Puedo reconocer una presencia adentro mío, como una energía particular y en absoluto ajena a mi, compasiva y sabia, que siempre se encuentra amorosamente disponible a mis inquietudes. Yo la llamo intuición, pero cada uno puede ponerle el nombre que más le guste.
En mi intuición está guardada cierta información que guía muy precisamente mi camino. Es una fuente de consulta rica y concreta, y responde a las preguntas y dudas que surgen, a veces automáticamente y otras no tanto. Cuánto más específicas y claras las pregunta, más prontas y certeras las respuestas.
¿Pero quién responde y quién pregunta?
Si hubiera una manera de responder eso, se acabaría todo el misterio de golpe, porque en realidad pregunta y respuesta no son un fenómeno, sino que son una experiencia. Yo no pregunto ni respondo, sino que yo soy la pregunta y la respuesta.
La intuición, las respuestas y las preguntas de alguna manera son la misma cosa para mí.
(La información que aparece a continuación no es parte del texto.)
import Mathlib
import Summits.Ventures.FusionMHD.Models.SAlphaSecondStableS15A375Core0
import HarnessLib

/-!
# STABLE-POINT core at `((3 / 2), 15/4)`, piece 5 (`[2, 5/2]`): kernel-decided Taylor-model leaves ⇒ `F_5 > 0` and `amplitudeResidual (3 / 2) (15/4) F_5 F_5″ ≤ 0` on the piece ⇒ `EnergyDominatesOn` for its amplitude phase

LADDER-GRIDFUSION rung F3 («F3.BALLOON-sα-S3o2-SECOND-EDGE-BRACKET»: the first certified point on the SECOND-STABILITY side of the s–α model at shear 3/2 (DIRECTOR RULING 67 (5) class / I4107 (2); second-edge bracket at s = 3/2)); gridfusion-model-7 g10, 2026-08-28 (g8/g9 core lane).  Two `decide +kernel` calls (`OpModel.trig.pLeavesCheck`, scale
`2^60`, Taylor degree 10, 8 leaves of half-width 1/32) and the lane's soundness theorem `OpSem.trig.pos_of_pLeavesCheck`
(Literature/Analysis/ValidatedNumerics/TaylorModelZeroCert); lit-4's `energyDominatesOn_of_amplitude` (BallooningSAlphaStableSide) turns the two
sign facts into energy domination by `amplitudePhase (3 / 2) (15/4) F_5 F_5′` on the piece.  MODELLED: `s–α` model; nothing about a device.
No `native_decide`.  Citations: Freidberg 2014 §12.6.2 (12.97) [Freidberg2014]; Makino–Berz 2003 Alg. 2 [MakinoBerz2003]; Hartman 2002 XI.6.2
[Hartman2002].  Everything here is [instance data].
-/

open Literature.Analysis.ValidatedNumerics Literature.Analysis.ValidatedNumerics.PolyMP
open Literature.Analysis.ValidatedNumerics.NumericsMP Literature.Analysis.ValidatedNumerics.ExpPoly
open Literature.MathematicalPhysics.MHD.Ballooning
open Real Set

namespace Summit.Ventures.FusionMHD.Models

namespace SAlphaSecondStableS15A375

/-- KERNEL CHECK (residual leaves of piece 5). [instance data] -/
theorem ss15375_res5_ok : OpModel.trig.pLeavesCheck ss15375Prm (2 ^ 60) (ss15375Prog R5 (Poly.deriv (Poly.deriv R5))) [] ss15375Leaves5 = true := by
  decide +kernel

/-- KERNEL CHECK (positivity leaves of piece 5). [instance data] -/
theorem ss15375_pos5_ok : OpModel.trig.pLeavesCheck ss15375Prm (2 ^ 60) (ss15375PosProg R5) [] ss15375Leaves5 = true := by
  decide +kernel

/-- The leaves tile `[2, 5/2]`. [instance data] -/
theorem ss15375_tiles5 : tiles (2 : ℚ) (ss15375Leaves5.map fun l => (l.e, l.k)) (5/2 : ℚ) = true := by
  decide +kernel

/-- **PIECE 5**: the phase of `F_5` dominates the `s–α` energy on `[2, 5/2]` at `(s, α) = ((3 / 2), 15/4)`. [instance data] -/
theorem ss15375_dominates5 :
    SAlpha.EnergyDominatesOn (3 / 2) (15 / 4) (SAlpha.amplitudePhase (3 / 2) (15 / 4) (Poly.eval R5) (Poly.eval (Poly.deriv R5)))
      (Icc (2 : ℝ) (5/2 : ℝ)) := by
  have h := ss15375_dominates (lf := R5) (x := 2) (y := 5/2) (by norm_num) ss15375_tiles5 ss15375_res5_ok ss15375_pos5_ok
  norm_num at h
  exact h

end SAlphaSecondStableS15A375

end Summit.Ventures.FusionMHD.Models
Funcionan como esos aparatos que buscan metales y que lanzan sonidos leves y equidistantes cuando no encuentran y que enloquecen cuando se acercan a algún objeto.
Las veces que mi intuición me ha hablado claramente siempre coincidió con una sensación inexplicable en el cuerpo, de alegria y revolución interior. Cómo de encuentro conmigo mismo después de una larga búsqueda. En ese momento, las preguntas y las respuestas se agolpan y no se cuáles han nacido primero, si las primeras o las segundas, y encuentro a mi intuición como un enorme cartel señalizador.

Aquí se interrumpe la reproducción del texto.